License validation seems to take for very long

Hi everyone,
we are currently running a cluster 5.6 with 5 nodes, 4 mdi and 1 coordinator, and a valid xpack license.
When we restart a node it takes forever (about 8minutes) until the license is validated and node is allowed to find the master. This raises another problem, Authentication to realm ldap1 failed due to invalid credentials.

[2019-06-17T19:47:25,999][WARN ][o.e.x.s.a.AuthenticationService] [worker2] Authentication to realm ldap1 failed - authenticate failed (Caused by LDAPException(resultCode=49 (invalid credentials), errorMessage='invalid credentials'))
[2019-06-17T19:49:27,311][INFO ][o.e.l.LicenseService     ] [worker2] license [license ID] mode [platinum] - valid
[2019-06-17T19:49:27,344][WARN ][o.e.c.s.ClusterService   ] [worker2] cluster state update task [zen-disco-receive(from master [master {worker3}{ID}{ID}{IP}{IP}{ml.max_open_jobs=10, ml.enabled=true} committed version [7661]])] took [8.1m] above the warn threshold of 30s

Is there a reason for that?
If more information about our setup is need feel free to ask and I'll provide as much as I can.

Thank you very much,

Given you have a platinum level license you should reach out to your Support team for assistance here :slight_smile:

Hi Mark,
I tried to get in touch with support, but apparently we have a weird (startup) license, that comes with no support. I guess we get all the perks from the software but none of the elasticsearch expertise! :slight_smile:

Anyway, if you have any idea about where I should start looking to find out why it takes so long to validate the license that would be great.

I tried on an aws cluster with the non-production license, and it always goes quite fast to validate. However those machines are not very busy.

Thanks,

@TimV might have an idea?

This description seems to imply a causation that is the reverse of reality.
The license is stored in the cluster state, so a newly started node cannot activate the license until it connects to the master and receives an up to date copy of license state.

That is, your cluster formation isn't being delayed due to license checks, it's that the license checks are delayed because cluster formation is slow.

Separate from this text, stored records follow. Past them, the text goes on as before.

import Summits.Ventures.CertifiedManyBodySolver.Downfold.EmeryBoxesLa214JetCellX0T6
import Summits.Ventures.CertifiedManyBodySolver.Downfold.EmeryBoxesLa214JetCellX0T7
import Summits.Ventures.CertifiedManyBodySolver.Downfold.EmeryBoxesLa214JetCellX0T8
import Summits.Ventures.CertifiedManyBodySolver.Downfold.EmeryFermiFillingLa214
import HarnessLib

/-!
# THE TIGHT OBJECT-M WINDOWS of box #18 (La₂CuO₄, x = 0) — ASSEMBLED over the 8×4×2 cell grid with two-corner K = 384 ε_F brackets, solver-level Δ_pd tag [3.24, 4.0]:
# `(t_J, t′_J/t_J, t″_J/t_J)` of the nodal 2-jet at ε_F for EVERY member (INFL-3to1-B §B.101 (c))

Venture CertifiedManyBodySolver, cell `pub/hubbard-downfold` (stage S1; INFLATION-RULES-3to1-B §B.101 (c)), seat hubbard-downfold-mod-4 (technique B = band
level, g45); namespace `Summit.Ventures.CertifiedManyBodySolver.Downfold.Emery`. Everything PROVED (`decide +kernel`). THE TIGHT VARIANT of `EmeryBoxesLa214JetWindowX0`: the typed box
`emeryBoxLa214v123` (Δ_pd [1.7, 4.0] × t_pd [1.29, 1.52] × t_pp [0.46, 0.66] × t_pp′ [0.12, 0.15] eV) is cut into 8 × 4 × 2 cells (Δ_pd × t_pd × t_pp; t_pp′ whole);
on each cell the member's ε_F(ν = ½) lies between ε_F at the cell's LOW corner (Δ₂, a₁, b₁, c₂) and at its HIGH corner (Δ₁, a₂, b₂, c₁)
(`fermiEnergyOf_mem_Icc_of_mem_box'`, the two-corner rule), each cornered by a K = 384 `pointBracketCheck` (`fermiEnergyOf_of_pointBracketCheck`; brackets of
half-width ≈ 0.005–0.008 eV, generator scale-g36/gen/brackets.py); the nodal-jet windows are then certified on (cell × [e₁(L), e₂(H)]) by the slope-arithmetic
device (`EmeryBandJetWindow.jetWindow_of_deep`, margin 0.005). WHAT THIS IS NOT: a statement about La₂CuO₄ (SCREENING-GRADE box); `U = 0` σ kinematics;
still an OUTER bound (per-cell ε_F coupling, cell bracket widths 0.10–0.25 eV instead of the sub-box 0.5–0.8 eV).

| Δ_pd range | TIGHT window (this file) | sub-box window (`EmeryBoxesLa214JetWindowX0`) | float truth |
|---|---|---|---|
| whole Δ_pd hull [1.7, 4.0] | t_J [0.2943, 0.5063] eV, t′_J/t_J [-0.1017, 0.0066], t″_J/t_J [0.0552, 0.1701] | t′_J/t_J [−0.1162, 0.0347], t″_J/t_J [0.0373, 0.2372] | t′/t [−0.090, −0.012], t″/t [0.072, 0.130] |
| DFT-level Δ_pd tag [1.7, 2.91] | t_J [0.3224, 0.5063] eV, t′_J/t_J [-0.0989, 0.0066], t″_J/t_J [0.0663, 0.1701] | t′_J/t_J [−0.1133, 0.0347], t″_J/t_J [0.0447, 0.2372] | — |
| solver-level Δ_pd tag [3.24, 4.0] | t_J [0.2943, 0.4605] eV, t′_J/t_J [-0.1017, -0.0030], t″_J/t_J [0.0552, 0.1249] | t′_J/t_J [−0.1162, 0.0143], t″_J/t_J [0.0373, 0.1586] | — |

Sources: [HybertsenSchluterChristensen1989, Eq. (1)]; [AndersenEtAl1995, §6]; [PavariniEtAl2001, Eq. (1)]; interval/slope arithmetic [folklore].
-/

noncomputable section

namespace Summit.Ventures.CertifiedManyBodySolver.Downfold.Emery

open Real Set Literature.Analysis.ValidatedNumerics.Numerics

/-- **box #18 `emeryBoxLa214v123`, solver-level Δ_pd tag [3.24, 4.0], x = 0 — TIGHT (two-corner cells)**: for EVERY member, with ε = ε_F(θ) and x₀ = xNode(ε_F):
`t_J [0.2943, 0.4605] eV, t′_J/t_J [-0.1017, -0.0030], t″_J/t_J [0.0552, 0.1249]`. [folklore] -/
theorem la214SOLBox_jetWindowCells_x0 {Δ a b c : ℝ} (hΔ : Δ ∈ Icc (81 / 25 : ℝ) (4 : ℝ)) (ha : a ∈ Icc (129 / 100 : ℝ) (38 / 25 : ℝ))
    (hb : b ∈ Icc (23 / 50 : ℝ) (33 / 50 : ℝ)) (hc : c ∈ Icc (3 / 25 : ℝ) (3 / 20 : ℝ)) :
    jetT Δ a b c (xNode Δ a b c (fermiEnergyOf Δ a b c (1 / 2 : ℝ))) (fermiEnergyOf Δ a b c (1 / 2 : ℝ)) ∈ Icc (2943 / 10000 : ℝ) (921 / 2000 : ℝ) ∧
      jetTp Δ a b c (xNode Δ a b c (fermiEnergyOf Δ a b c (1 / 2 : ℝ))) (fermiEnergyOf Δ a b c (1 / 2 : ℝ)) / jetT Δ a b c (xNode Δ a b c (fermiEnergyOf Δ a b c (1 / 2 : ℝ))) (fermiEnergyOf Δ a b c (1 / 2 : ℝ)) ∈ Icc (-1017 / 10000 : ℝ) (-3 / 1000 : ℝ) ∧
      jetTpp Δ a b c (xNode Δ a b c (fermiEnergyOf Δ a b c (1 / 2 : ℝ))) (fermiEnergyOf Δ a b c (1 / 2 : ℝ)) / jetT Δ a b c (xNode Δ a b c (fermiEnergyOf Δ a b c (1 / 2 : ℝ))) (fermiEnergyOf Δ a b c (1 / 2 : ℝ)) ∈ Icc (69 / 1250 : ℝ) (1249 / 10000 : ℝ) := by
  rcases mem_Icc_split hΔ (137 / 40 : ℝ) with hΔ | hΔ
  · rcases mem_Icc_split ha (281 / 200 : ℝ) with ha' | ha'
    · rcases mem_Icc_split ha' (539 / 400 : ℝ) with ha' | ha'
      · rcases mem_Icc_split hb (14 / 25 : ℝ) with hb' | hb'
        · exact (la214X0Cell_5_0_0 (⟨le_trans (by norm_num) hΔ.1, hΔ.2.trans (by norm_num)⟩) ha' hb' hc).widen (by norm_num [SC]) (by norm_num [SC]) (by norm_num [SC])
            (by norm_num [SC]) (by norm_num [SC]) (by norm_num [SC])
        · exact (la214X0Cell_5_0_1 (⟨le_trans (by norm_num) hΔ.1, hΔ.2.trans (by norm_num)⟩) ha' hb' hc).widen (by norm_num [SC]) (by norm_num [SC]) (by norm_num [SC])
            (by norm_num [SC]) (by norm_num [SC]) (by norm_num [SC])
      · rcases mem_Icc_split hb (14 / 25 : ℝ) with hb' | hb'
        · exact (la214X0Cell_5_1_0 (⟨le_trans (by norm_num) hΔ.1, hΔ.2.trans (by norm_num)⟩) ha' hb' hc).widen (by norm_num [SC]) (by norm_num [SC]) (by norm_num [SC])
            (by norm_num [SC]) (by norm_num [SC]) (by norm_num [SC])
        · exact (la214X0Cell_5_1_1 (⟨le_trans (by norm_num) hΔ.1, hΔ.2.trans (by norm_num)⟩) ha' hb' hc).widen (by norm_num [SC]) (by norm_num [SC]) (by norm_num [SC])
            (by norm_num [SC]) (by norm_num [SC]) (by norm_num [SC])
    · rcases mem_Icc_split ha' (117 / 80 : ℝ) with ha' | ha'
      · rcases mem_Icc_split hb (14 / 25 : ℝ) with hb' | hb'
        · exact (la214X0Cell_5_2_0 (⟨le_trans (by norm_num) hΔ.1, hΔ.2.trans (by norm_num)⟩) ha' hb' hc).widen (by norm_num [SC]) (by norm_num [SC]) (by norm_num [SC])
            (by norm_num [SC]) (by norm_num [SC]) (by norm_num [SC])
        · exact (la214X0Cell_5_2_1 (⟨le_trans (by norm_num) hΔ.1, hΔ.2.trans (by norm_num)⟩) ha' hb' hc).widen (by norm_num [SC]) (by norm_num [SC]) (by norm_num [SC])
            (by norm_num [SC]) (by norm_num [SC]) (by norm_num [SC])
      · rcases mem_Icc_split hb (14 / 25 : ℝ) with hb' | hb'
        · exact (la214X0Cell_5_3_0 (⟨le_trans (by norm_num) hΔ.1, hΔ.2.trans (by norm_num)⟩) ha' hb' hc).widen (by norm_num [SC]) (by norm_num [SC]) (by norm_num [SC])
            (by norm_num [SC]) (by norm_num [SC]) (by norm_num [SC])
        · exact (la214X0Cell_5_3_1 (⟨le_trans (by norm_num) hΔ.1, hΔ.2.trans (by norm_num)⟩) ha' hb' hc).widen (by norm_num [SC]) (by norm_num [SC]) (by norm_num [SC])
            (by norm_num [SC]) (by norm_num [SC]) (by norm_num [SC])
  · rcases mem_Icc_split hΔ (297 / 80 : ℝ) with hΔ | hΔ
    · rcases mem_Icc_split ha (281 / 200 : ℝ) with ha' | ha'
      · rcases mem_Icc_split ha' (539 / 400 : ℝ) with ha' | ha'
        · rcases mem_Icc_split hb (14 / 25 : ℝ) with hb' | hb'
          · exact (la214X0Cell_6_0_0 hΔ ha' hb' hc).widen (by norm_num [SC]) (by norm_num [SC]) (by norm_num [SC])
              (by norm_num [SC]) (by norm_num [SC]) (by norm_num [SC])
          · exact (la214X0Cell_6_0_1 hΔ ha' hb' hc).widen (by norm_num [SC]) (by norm_num [SC]) (by norm_num [SC])
              (by norm_num [SC]) (by norm_num [SC]) (by norm_num [SC])
        · rcases mem_Icc_split hb (14 / 25 : ℝ) with hb' | hb'
          · exact (la214X0Cell_6_1_0 hΔ ha' hb' hc).widen (by norm_num [SC]) (by norm_num [SC]) (by norm_num [SC])
              (by norm_num [SC]) (by norm_num [SC]) (by norm_num [SC])
          · exact (la214X0Cell_6_1_1 hΔ ha' hb' hc).widen (by norm_num [SC]) (by norm_num [SC]) (by norm_num [SC])
              (by norm_num [SC]) (by norm_num [SC]) (by norm_num [SC])
      · rcases mem_Icc_split ha' (117 / 80 : ℝ) with ha' | ha'
        · rcases mem_Icc_split hb (14 / 25 : ℝ) with hb' | hb'
          · exact (la214X0Cell_6_2_0 hΔ ha' hb' hc).widen (by norm_num [SC]) (by norm_num [SC]) (by norm_num [SC])
              (by norm_num [SC]) (by norm_num [SC]) (by norm_num [SC])
          · exact (la214X0Cell_6_2_1 hΔ ha' hb' hc).widen (by norm_num [SC]) (by norm_num [SC]) (by norm_num [SC])
              (by norm_num [SC]) (by norm_num [SC]) (by norm_num [SC])
        · rcases mem_Icc_split hb (14 / 25 : ℝ) with hb' | hb'
          · exact (la214X0Cell_6_3_0 hΔ ha' hb' hc).widen (by norm_num [SC]) (by norm_num [SC]) (by norm_num [SC])
              (by norm_num [SC]) (by norm_num [SC]) (by norm_num [SC])
          · exact (la214X0Cell_6_3_1 hΔ ha' hb' hc).widen (by norm_num [SC]) (by norm_num [SC]) (by norm_num [SC])
              (by norm_num [SC]) (by norm_num [SC]) (by norm_num [SC])
    · rcases mem_Icc_split ha (281 / 200 : ℝ) with ha' | ha'
      · rcases mem_Icc_split ha' (539 / 400 : ℝ) with ha' | ha'
        · rcases mem_Icc_split hb (14 / 25 : ℝ) with hb' | hb'
          · exact (la214X0Cell_7_0_0 hΔ ha' hb' hc).widen (by norm_num [SC]) (by norm_num [SC]) (by norm_num [SC])
              (by norm_num [SC]) (by norm_num [SC]) (by norm_num [SC])
          · exact (la214X0Cell_7_0_1 hΔ ha' hb' hc).widen (by norm_num [SC]) (by norm_num [SC]) (by norm_num [SC])
              (by norm_num [SC]) (by norm_num [SC]) (by norm_num [SC])
        · rcases mem_Icc_split hb (14 / 25 : ℝ) with hb' | hb'
          · exact (la214X0Cell_7_1_0 hΔ ha' hb' hc).widen (by norm_num [SC]) (by norm_num [SC]) (by norm_num [SC])
              (by norm_num [SC]) (by norm_num [SC]) (by norm_num [SC])
          · exact (la214X0Cell_7_1_1 hΔ ha' hb' hc).widen (by norm_num [SC]) (by norm_num [SC]) (by norm_num [SC])
              (by norm_num [SC]) (by norm_num [SC]) (by norm_num [SC])
      · rcases mem_Icc_split ha' (117 / 80 : ℝ) with ha' | ha'
        · rcases mem_Icc_split hb (14 / 25 : ℝ) with hb' | hb'
          · exact (la214X0Cell_7_2_0 hΔ ha' hb' hc).widen (by norm_num [SC]) (by norm_num [SC]) (by norm_num [SC])
              (by norm_num [SC]) (by norm_num [SC]) (by norm_num [SC])
          · exact (la214X0Cell_7_2_1 hΔ ha' hb' hc).widen (by norm_num [SC]) (by norm_num [SC]) (by norm_num [SC])
              (by norm_num [SC]) (by norm_num [SC]) (by norm_num [SC])
        · rcases mem_Icc_split hb (14 / 25 : ℝ) with hb' | hb'
          · exact (la214X0Cell_7_3_0 hΔ ha' hb' hc).widen (by norm_num [SC]) (by norm_num [SC]) (by norm_num [SC])
              (by norm_num [SC]) (by norm_num [SC]) (by norm_num [SC])
          · exact (la214X0Cell_7_3_1 hΔ ha' hb' hc).widen (by norm_num [SC]) (by norm_num [SC]) (by norm_num [SC])
              (by norm_num [SC]) (by norm_num [SC]) (by norm_num [SC])

end Summit.Ventures.CertifiedManyBodySolver.Downfold.Emery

This could be caused by a variety of issues, but my guess is that this is because your native realm is unavailable when the node is disconnected from the cluster (because the security index is not available), so authentication requests that should be handled by the native realm are falling through to your LDAP realm, and failing.

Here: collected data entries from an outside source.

import Summits.Parity.BatemanHorn.Theorems.NormalFamilyBound.Negative.RealAxis

/-!
# `NormalFamilyBound` — the shape of the target: local boundedness = one bound on thin closed rectangles

Support for crux `stmt-Parity-9769` (`Summit.Parity.BatemanHorn.Theses.SelbergDelangeRigidity.NormalFamilyBound`),
vocabulary of `Negative/RealAxis.lean`. Bookkeeping every prover and planner of the crux uses implicitly, checked
(standing disprover, cycle 2):

* `mem_locallyBoundedSystems_of_uniform` — GLOBAL ⇒ LOCAL: one bound `‖H_x(z)‖ ≤ M` for all `x` and all `z` in some
  `V_{R,η}`, `η > 0`, already gives membership in `locallyBoundedSystems R k` (this is the form in which the crux
  will be proved: a uniform estimate on a thin rectangle, `η` at the prover's disposal);
* `uniform_of_locallyBoundedOn` — LOCAL ⇒ GLOBAL on compact sub-rectangles (finite subcover): the ball-form
  hypothesis of the crux yields ONE constant on `[−η', R'] × [−η', η']` for all `η' < η`, `R' < R`;
* `uniform_on_closedRectangle_of_normalFamilyBound` — hence the crux hands every consumer uniform bounds
  `sup_x sup_{−η' ≤ Re z ≤ R', |Im z| ≤ η'} ‖H_x(z)‖ < ∞` for every `R' < 7/4` and some `η' = η'(f) > 0`; only the
  open right edge `Re z → 7/4` (irrelevant to the route, which lives on `(5/4, 7/4) ∪ {0}`) is not captured.

Standing disprover's work file: `Summits/Parity/BatemanHorn/Cruxes/NormalFamilyBound/Disproof.lean`.
-/

namespace Summit.Parity.BatemanHorn.Theorems.NormalFamilyBound.Negative

open Literature.NumberTheory.Sieve Polynomial Finset Filter
open Summit.Parity.BatemanHorn.Theses.SelbergDelangeRigidity

noncomputable section

/-- GLOBAL ⇒ LOCAL (the form a prover will actually establish): a uniform bound `‖H_x(z)‖ ≤ M` for all `x` and
all `z` in some thin rectangle `V_{R,η}`, `η > 0`, puts `f` in `locallyBoundedSystems R k`. [folklore] -/
theorem mem_locallyBoundedSystems_of_uniform {R : ℝ} {k : ℕ} {f : Fin k → ℤ[X]} {η M : ℝ} (hη : 0 < η)
    (h : ∀ x : ℕ, ∀ z ∈ V R η, ‖H k f x z‖ ≤ M) : f ∈ locallyBoundedSystems R k := by
  refine ⟨min η (1 / 4), lt_min hη (by norm_num), min_le_right _ _, fun a _ => ⟨M, 1, one_pos, fun x z hz => ?_⟩⟩
  obtain ⟨h1, h2, h3⟩ := hz.2
  have hle : min η (1 / 4) ≤ η := min_le_left _ _
  exact h x z ⟨by linarith, h2, by linarith⟩

/-- LOCAL ⇒ GLOBAL on compact sub-rectangles: local boundedness on `V_{R,η}` (ball form, as in the crux) gives ONE
bound `M` valid for all `x` on the closed rectangle `[−η', R'] × [−η', η']` whenever `η' < η`, `R' < R` (finite
subcover). Together with `mem_locallyBoundedSystems_of_uniform`: up to shrinking the rectangle, the crux asks for
`sup_x sup_{z ∈ [−η,R] × [−η,η]} ‖H_x(z)‖ < ∞`; only the open right edge `Re z → 7/4` is not captured this way.
[folklore] -/
theorem uniform_of_locallyBoundedOn {R η : ℝ} {k : ℕ} {f : Fin k → ℤ[X]}
    (hB : ∀ a ∈ V R η, ∃ M : ℝ, ∃ r > (0 : ℝ), ∀ x : ℕ, ∀ z ∈ Metric.ball a r ∩ V R η, ‖H k f x z‖ ≤ M)
    {R' η' : ℝ} (hR : R' < R) (hη' : η' < η) :
    ∃ M : ℝ, ∀ x : ℕ, ∀ z : ℂ, -η' ≤ z.re → z.re ≤ R' → |z.im| ≤ η' → ‖H k f x z‖ ≤ M := by
  classical
  set K : Set ℂ := {z : ℂ | -η' ≤ z.re ∧ z.re ≤ R' ∧ |z.im| ≤ η'} with hK
  have hKV : K ⊆ V R η := fun z ⟨h1, h2, h3⟩ => ⟨by linarith, by linarith, by linarith⟩
  have hKclosed : IsClosed K := by
    have e : K = (Complex.re ⁻¹' Set.Icc (-η') R') ∩ ((fun z : ℂ => |z.im|) ⁻¹' Set.Iic η') := by
      ext z; simp [hK, and_assoc]
    rw [e]
    exact (isClosed_Icc.preimage Complex.continuous_re).inter
      (isClosed_Iic.preimage (continuous_abs.comp Complex.continuous_im))
  have hKbdd : Bornology.IsBounded K := by
    refine Metric.isBounded_iff_subset_closedBall (0 : ℂ) |>.mpr ⟨|η'| + |R'| + |η'|, fun z hz => ?_⟩
    obtain ⟨h1, h2, h3⟩ := hz
    rw [Metric.mem_closedBall, dist_zero_right]
    have h := Complex.norm_le_abs_re_add_abs_im z
    have hre : |z.re| ≤ |η'| + |R'| := by
      rw [abs_le]; constructor
      · have := le_abs_self η'; have := abs_nonneg R'; linarith
      · have := le_abs_self R'; have := abs_nonneg η'; linarith
    have him : |z.im| ≤ |η'| := h3.trans (le_abs_self η')
    linarith
  have hKc : IsCompact K := Metric.isCompact_of_isClosed_isBounded hKclosed hKbdd
  -- local data at every point (junk outside V)
  have hch : ∀ a : ℂ, ∃ M : ℝ, ∃ r : ℝ, 0 < r ∧ (a ∈ V R η → ∀ x : ℕ, ∀ z ∈ Metric.ball a r ∩ V R η, ‖H k f x z‖ ≤ M) := by
    intro a
    by_cases ha : a ∈ V R η
    · obtain ⟨M, r, hr, hM⟩ := hB a ha
      exact ⟨M, r, hr, fun _ => hM⟩
    · exact ⟨0, 1, one_pos, fun h => absurd h ha⟩
  choose M r hr hM using hch
  obtain ⟨t, htK, hcover⟩ := hKc.elim_nhds_subcover (fun a => Metric.ball a (r a))
    (fun a _ => Metric.ball_mem_nhds a (hr a))
  refine ⟨∑ a ∈ t, |M a|, fun x z h1 h2 h3 => ?_⟩
  have hzK : z ∈ K := ⟨h1, h2, h3⟩
  obtain ⟨a, hat, hza⟩ : ∃ a ∈ t, z ∈ Metric.ball a (r a) := by
    have := hcover hzK
    simpa using this
  have haV : a ∈ V R η := hKV (htK a hat)
  calc ‖H k f x z‖ ≤ M a := hM a haV x z ⟨hza, hKV hzK⟩
    _ ≤ |M a| := le_abs_self _
    _ ≤ ∑ b ∈ t, |M b| := Finset.single_le_sum (f := fun b => |M b|) (fun b _ => abs_nonneg (M b)) hat

/-- WHAT THE CRUX HANDS OVER: for every Bateman–Horn system and every `R' < 7/4`, one constant bounding `‖H_x(z)‖` for
all `x` on the closed rectangle `[−η', R'] × [−η', η']`, for some `η' = η'(f) > 0`. [folklore] -/
theorem uniform_on_closedRectangle_of_normalFamilyBound
    (h : NormalFamilyBound) {k : ℕ} {f : Fin k → ℤ[X]} (hf : IsBatemanHornSystem f) {R' : ℝ} (hR : R' < 7 / 4) :
    ∃ η' : ℝ, 0 < η' ∧ ∃ M : ℝ, ∀ x : ℕ, ∀ z : ℂ,
      -η' ≤ z.re → z.re ≤ R' → |z.im| ≤ η' → ‖H k f x z‖ ≤ M := by
  obtain ⟨η, hη, -, hB⟩ := h k f hf
  obtain ⟨M, hM⟩ := uniform_of_locallyBoundedOn hB hR (by linarith : η / 2 < η)
  exact ⟨η / 2, by linarith, M, hM⟩

end

end Summit.Parity.BatemanHorn.Theorems.NormalFamilyBound.Negative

This is the issue that we really need to solve, but it doesn't look like we have much information to go on.

What sort of network do you have between the nodes in your cluster?

Ping @DavidTurner in case he has some suggestions (but bear in mind that 5.6 is getting old).

Given that cluster updates seem slow I would first look at how many indices and shards you have in the cluster. Having too many shards often leads to this type of problems. How many shards do you have in your cluster? What is the hardware specification of the nodes in the cluster?

5.6 is EOL - https://www.elastic.co/support/eol

Hey, yes, ≥ 8 minutes to apply a cluster state looks like the problem here. I would like you to set the following setting in elasticsearch.yml on the problematic node:

logger.org.elasticsearch.cluster.service: TRACE

Then restart the node, wait for it to join the cluster, and then provide all the logs that it emitted since it started up. If you need to redact any information then please make it obvious that it's been redacted. It'd be useful if you didn't redact the node IDs as you did in the OP. These IDs are randomly-generated and contain no information except their identity.

I also echo @Christian_Dahlqvist's questions about the number of indices and shards in this cluster, and @warkolm's point that 5.6 is past the end of its supported life and you should be working towards upgrading to a supported version as a matter of some urgency.

We have 5 nodes in 4 different machines. Each node elastic node is a mdi except for the coordinating node. Each machine 128GB of RAM, 32GB for heap for mdi and 4 for the coordinating. In general each machine has 30 GB of free RAM. On the CPU side, all machines have 32 CPUs.
The network between between the nodes is 10Gb (fiber?).

We have a total of 3220 indices and 5240 shards, but of those 3220, 1800 are closed and 500 are special.

We added the coordinating node, as a temporary solution while we where enabling xpack security.

We have started planning how to migrate to 7.1.0, but it will take us some months to get there.

This topic was automatically closed 28 days after the last reply. New replies are no longer allowed.